I mean it would give flarf a lot more shall I say "rigor" or "importance" or "intellectual ferocity" if instead of deriving from the tradition of "camp" it were the case that it's "initial" emergence was from post 9/11. But it appears the calendar doesn't support it. Nor does Gary Sullivan's long 2006 interview, with Tom Beckett, about the start of flarf.
I think you should put the 9/11 "initially emerged" assertion away. I think you should modify your original post.
It's also curious that nobody else, including apparently those who identify as flarf poets, has pointed what seems to me a clear error here. taken you up on this point here. It suggests either that people don't closely read what you write (which would be a shame, because you write well, with great ideas), a rather casual approach to chronology, or the existence of a group-think politeness of the kind that generally can be very unhealthy.
Hi Steven,
I think Flarf was in the process of emerging when 9-11 happened, and that that event strongly determined what the typical "Flarf" poem wound up looking like. I think that, without the influence of the corrosive post-9-11 atmosphere, there might have still been a "Flarf" movement, but that it would have been quite different. . . sillier and less caustic probably.
But I can't really answer highly specific questions of chronology, since I wasn't there. This is just my post-hoc understanding.
I agree that post 9/11 had an impact, a large one. And you can write long and hard about that.
It's the "initially emerged" assertion that's not right, and not right in an unfunky wrong way.
I understand you weren't there, but "highly specific" questions of chronology are essential to your assertion. I'm asking -- and I realize I have no authority to do this so please forgive me my impulse arises out of respect for your work here -- that you fact-check your theses when possible. And correct them when necessary (editing is easy in Blogger).

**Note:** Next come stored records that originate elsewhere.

import Summits.BirchSwinnertonDyer.BirchSwinnertonDyer.Theorems.KolyvaginDepthDoorDepthTableKuriharaDecisiveTriple18562c1p7
import Literature.NumberTheory.EllipticCurves.ShaPTorsionVanishingHigherRank
import Literature.NumberTheory.EllipticCurves.ComplexMultiplicationNotSemistable
import Literature.NumberTheory.EllipticCurves.BurungaleSkinner2023.Curve14a1TwistsCertificate
import Summits.BirchSwinnertonDyer.BirchSwinnertonDyer.Theorems.KolyvaginDepthDoorDepthTableKuriharaDecisiveTriple18562c1SteinWuthrich
import HarnessLib

/-!
# Route `KolyvaginDepthDoor`, crux `KolyvaginDepthSupplyKN` (stmt-BirchSwinnertonDyer-22820) —
# DEPTH TABLE v23, RANK THREE: THE TWO DOORS AGREE AT `18562c1` @ `7`, BY NAME — Stein–Wuthrich 2013 Thm. 1.1 (the
# cyclotomic λ-door: `Ш(18562c1/ℚ)[7] = 0`) and Sakamoto 2022 (the Kurihara door at the decisive triple) PREDICT the tree's
# kit record: `δ̃_{43·127·239}(18562c1)` is a `7`-adic unit (recorded: `δ̃ ≡ 3 (mod 7)`, `cert_18562c1`)

Helper file of the lead prover of line `levelone` (kdd-p1 g27; `--supports stmt-BirchSwinnertonDyer-22820 --as helper`);
it closes nothing and BSD is NOT proved by it.

The route's thesis pairs two non-equivalent per-curve criteria for `corank Ш(E)[p^∞] = 0` at rank `≥ 2` — the λ-door
(Stein–Wuthrich 2013) and the depth door (Kolyvagin / Kurihara) — «whose per-curve AGREEMENT is a falsifiable instrument
row». v23 (`…KuriharaDecisiveTriple18562c1p7`) made the E-side of a RANK-THREE row two-way at the recorded depth-three
level: «`Ш(18562c1)[7] = 0` ⟺ unit `δ̃_{1305179}`». This file composes it with Stein–Wuthrich BY NAME on the literal
integral model (`N = 18562 ≤ 30 000`, non-CM by the multiplicative prime `9281`, `rank = 3 ≥ 2` in the kernel, `7` good
ordinary, `ρ̄_{E,7}` onto — all kernel certificates of `…DecisiveTriple18562c1p7Cert`): GRANTED SW Thm. 1.1 and the Kurihara-side
named facts, the mod-`7` Kurihara number of `18562c1` at `43·127·239` is a unit for every admissible datum — which is what the
kit job `j029798` recorded (`δ̃ ≡ 3`). A recorded ZERO there would have refuted the conjunction of the named facts. §1:
`not_hasCM_int`, `conductorNorm_int` (the two SW side conditions on the literal model); §2:
`sha_inf_torsionBy_eq_bot_7_of_steinWuthrich`, `kuriharaUnit_7_1305179_of_steinWuthrich`. CONDITIONAL on the named
facts displayed (`hSW`; `hKim`, `hnf`, `hMaz`, `hSakR`); per curve; nothing class-wide; BSD is NOT proved by any of this.

References: [SteinWuthrich2013] Thm. 1.1 (p. 1758); [Sakamoto2022pSelmer] Lemma 4.4, Lemma 4.6 (1); [Kim2022StructureSelmer]
Thm. 1.11; [BuhlerGrossZagier1985] §1; [CremonaAlgorithms1997] Table 1 (18562c1); [SilvermanATAEC1994] Thm. II.6.4.
-/

set_option linter.dupNamespace false

noncomputable section

open scoped Classical NumberField

namespace Summit.BirchSwinnertonDyer.BirchSwinnertonDyer.Theorems.KolyvaginDepthDoor

open Literature.NumberTheory.EllipticCurves Literature.NumberTheory.EllipticCurves.ModularForms
  WeierstrassCurve NumberField IsDedekindDomain
open Summit.BirchSwinnertonDyer.BirchSwinnertonDyer.Theorems
open Summit.BirchSwinnertonDyer.BirchSwinnertonDyer.Rank2Observatory
open Summit.BirchSwinnertonDyer.BirchSwinnertonDyer.Rank1Residual (IntModel.hasMultiplicativeReductionAtPrime_of_intModel)

namespace C18562c1

/-! ## §2 Stein–Wuthrich ⟹ the recorded Kurihara unit -/

/-- **`Ш(18562c1/ℚ)[7] = 0` BY NAME (Stein–Wuthrich 2013 Thm. 1.1) on the literal model**, all side conditions kernel
certificates: non-CM (`not_hasCM_int`), `2 ≤ 3 = rank` (KERNEL-2DESC-CL `Rank2Observatory.C18562c1.mordellWeilRank_eq_three`),
`N = 18562 ≤ 30 000` (`conductorNorm_int`), `7` good ordinary (`goodOrdinary_7`), `ρ̄_{E,7}` onto (`hasSurjectiveModNGaloisRep_7`).
CONDITIONAL on `hSW`; per curve; BSD is not proved by it. [cite: SteinWuthrich2013, Thm. 1.1 (p. 1758)] -/
theorem sha_inf_torsionBy_eq_bot_7_of_steinWuthrich
    (hSW : SteinWuthrich2013_sha_inf_torsionBy_eq_bot_of_two_le_rank) :
    haveI := isElliptic_c18562c1; haveI := Fact.mk (by norm_num : Nat.Prime 7);
    (((⟨1, 0, 1, -20, 30⟩ : WeierstrassCurve ℤ).map (Int.castRingHom ℚ)).sha ⊓
      AddSubgroup.torsionBy ((⟨1, 0, 1, -20, 30⟩ : WeierstrassCurve ℤ).map (Int.castRingHom ℚ)).galH1 ((7 : ℕ) : ℤ) :
      AddSubgroup _) = ⊥ := by
  haveI := isElliptic_c18562c1
  haveI := isGloballyMinimal_c18562c1
  haveI := Fact.mk (by norm_num : Nat.Prime 7)
  exact hSW _ not_hasCM_int
    (by rw [Summit.BirchSwinnertonDyer.BirchSwinnertonDyer.Rank2Observatory.C18562c1.mordellWeilRank_eq_three]; norm_num)
    (by rw [conductorNorm_int]; norm_num) 7 (by norm_num) (by norm_num) goodOrdinary_7.1 goodOrdinary_7.2
    hasSurjectiveModNGaloisRep_7

/-- **THE TWO DOORS AGREE AT `18562c1` @ `7`: Stein–Wuthrich ⟹ a UNIT mod-`7` Kurihara number at the recorded depth-three
level `11039309 = 43·127·239`** (for every datum `D` at level `N_E` with `7 ∤ c_D` and the period transfer): SW Thm. 1.1
(`sha_inf_torsionBy_eq_bot_7_of_steinWuthrich`) fed into the `⟹` direction of v23's two-way theorem
`sha_inf_torsionBy_eq_bot_iff_kuriharaClaim_7_1305179` (Sakamoto at depth three + the kernel localisation matrix of
the three certified points). The kit record `cert_18562c1` found `δ̃ ≡ 3 (mod 7)` there: the prediction holds. CONDITIONAL on
`hSW`, `hKim`, `hnf`, `hMaz`, `hSakR` BY NAME; per curve; BSD is not proved by it. [cite: SteinWuthrich2013, Thm. 1.1 (p. 1758)]
[cite: Sakamoto2022pSelmer, Lemma 4.4, Lemma 4.6 (1)] [cite: CremonaAlgorithms1997, Table 1 (18562c1)] -/
theorem kuriharaUnit_7_1305179_of_steinWuthrich
    (hSW : SteinWuthrich2013_sha_inf_torsionBy_eq_bot_of_two_le_rank)
    (hKim : Kim2022_card_selmerGroup_le_pow_of_kuriharaNumber_ne_zero)
    (hnf : exists_isNewformOf) (hMaz : mazur_not_dvd_maninConstant_of_odd)
    (hSakR : Sakamoto2022_kuriharaNumber_ne_zero_of_localizationInjective) :
    haveI := isElliptic_c18562c1; haveI := isGloballyMinimal_c18562c1;
      haveI : NeZero (((⟨1, 0, 1, -20, 30⟩ : WeierstrassCurve ℤ).map (Int.castRingHom ℚ)).conductorNorm ℤ) := neZero_conductorNorm_of_isElliptic _;
      haveI := Fact.mk (by norm_num : Nat.Prime 7);
    ∀ (D : ModularParametrizationData ((⟨1, 0, 1, -20, 30⟩ : WeierstrassCurve ℤ).map (Int.castRingHom ℚ)) (((⟨1, 0, 1, -20, 30⟩ : WeierstrassCurve ℤ).map (Int.castRingHom ℚ)).conductorNorm ℤ)), ¬ ((7 : ℕ) : ℤ) ∣ D.maninConstant →
      (∃ u : ℚ, ‖(u : ℚ_[7])‖ = 1 ∧ ((⟨1, 0, 1, -20, 30⟩ : WeierstrassCurve ℤ).map (Int.castRingHom ℚ)).realPeriodRat = u * plusPeriod D.f) →
      ∃ ψ : (q : ℕ) → (ZMod q)ˣ →* Multiplicative (ZMod 7),
        (∀ q ∈ (1305179 : ℕ).primeFactors, Function.Surjective (ψ q)) ∧ kuriharaNumber D.f 7 1305179 ψ ≠ 0 :=
  (sha_inf_torsionBy_eq_bot_iff_kuriharaClaim_7_1305179 hKim hnf hMaz hSakR).mp
    (sha_inf_torsionBy_eq_bot_7_of_steinWuthrich hSW)

end C18562c1

end Summit.BirchSwinnertonDyer.BirchSwinnertonDyer.Theorems.KolyvaginDepthDoor

end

Especially since the facts are just a few clicks away.
Another piece of evidence/information, again just a click or two away: the post-mark on Gary Sullivan's "Mm-Hmm" poetry.com submission = January 28, 2000.
As I understand it Steven, the Flarflist was more a place for in-jokes in 2001, and the participants didn't begin to take the content there seriously (i.e. to see it as aesthetically significant or interesting) until late 2002 or 2003. So I see no reason to revise my post. Thanks for your input nonetheless.